import Summits.HubbardSuperconductivity.HubbardSuperconductivity.Theorems.AnisotropyChordTransferFibre3FinXBSym

/-!
# Route `AnisotropyChord` / H0 rotor rung: FIN combined (rows `N₁` + C) certificate at `L = 16` — cell facts, part `ah`

Kernel facts `xbcCellAny 16 (49/50) 20 la lb (c, bn) = true` (via the symmetric-table evaluator `xbcCellAnyW` of `…FinXBSym`: `rw [← xbcCellAnyW_eq]; decide +kernel`, zero data) for 1 λ-cells of the per-`L` cover
(`…FinXCCover.xbcCheck`; cell design: p3 g6 (g5 generator) scratch `xbc_design.py`, mirrors `xb_mirror.py`/`xc_mirror.py`); assembled in `…FinXBCSixteen`.
Prover seat `hubbard-h0-rotor-p3` g5; helper for piece A = stmt-HubbardSuperconductivity-23918 of rung 19089 (`--supports`, helper class).
WHAT THIS IS NOT: nothing here proves superconductivity in the Hubbard model (rotor TARGET as worded stays FALSE, g15 verdict); kernel facts for the FIN certificate of two hypotheses (rows `N₁`, C) of ONE conditional reduction.  Tree imports only; no sorry, no new axioms.
-/

set_option linter.dupNamespace false

namespace Summit.HubbardSuperconductivity.HubbardSuperconductivity.Theorems.AnisotropyChord.Transfer.Fibre3

namespace FinXB

set_option maxHeartbeats 4000000 in
/-- kernel fact: cell 47 at `L = 16` (certified, c = (1/2 : ℚ), b = 12/20). [folklore] -/
theorem xbc16_47 : xbcCellAny 16 (49/50 : ℚ) 20 689629869974105 706870616723458 ((1/2 : ℚ), (12 : ℕ)) = true := by
  rw [← xbcCellAnyW_eq]
  decide +kernel

end FinXB

end Summit.HubbardSuperconductivity.HubbardSuperconductivity.Theorems.AnisotropyChord.Transfer.Fibre3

**About this exercise**
Extract every entry above as it appears.

**Solution to this exercise**
import Summits.HubbardSuperconductivity.HubbardSuperconductivity.Theorems.AnisotropyChordTransferFibre3FinXBSym

/-!
# Route `AnisotropyChord` / H0 rotor rung: FIN combined (rows `N₁` + C) certificate at `L = 16` — cell facts, part `ah`

Kernel facts `xbcCellAny 16 (49/50) 20 la lb (c, bn) = true` (via the symmetric-table evaluator `xbcCellAnyW` of `…FinXBSym`: `rw [← xbcCellAnyW_eq]; decide +kernel`, zero data) for 1 λ-cells of the per-`L` cover
(`…FinXCCover.xbcCheck`; cell design: p3 g6 (g5 generator) scratch `xbc_design.py`, mirrors `xb_mirror.py`/`xc_mirror.py`); assembled in `…FinXBCSixteen`.
Prover seat `hubbard-h0-rotor-p3` g5; helper for piece A = stmt-HubbardSuperconductivity-23918 of rung 19089 (`--supports`, helper class).
WHAT THIS IS NOT: nothing here proves superconductivity in the Hubbard model (rotor TARGET as worded stays FALSE, g15 verdict); kernel facts for the FIN certificate of two hypotheses (rows `N₁`, C) of ONE conditional reduction.  Tree imports only; no sorry, no new axioms.
-/

set_option linter.dupNamespace false

namespace Summit.HubbardSuperconductivity.HubbardSuperconductivity.Theorems.AnisotropyChord.Transfer.Fibre3

namespace FinXB

set_option maxHeartbeats 4000000 in
/-- kernel fact: cell 47 at `L = 16` (certified, c = (1/2 : ℚ), b = 12/20). [folklore] -/
theorem xbc16_47 : xbcCellAny 16 (49/50 : ℚ) 20 689629869974105 706870616723458 ((1/2 : ℚ), (12 : ℕ)) = true := by
  rw [← xbcCellAnyW_eq]
  decide +kernel

end FinXB

end Summit.HubbardSuperconductivity.HubbardSuperconductivity.Theorems.AnisotropyChord.Transfer.Fibre3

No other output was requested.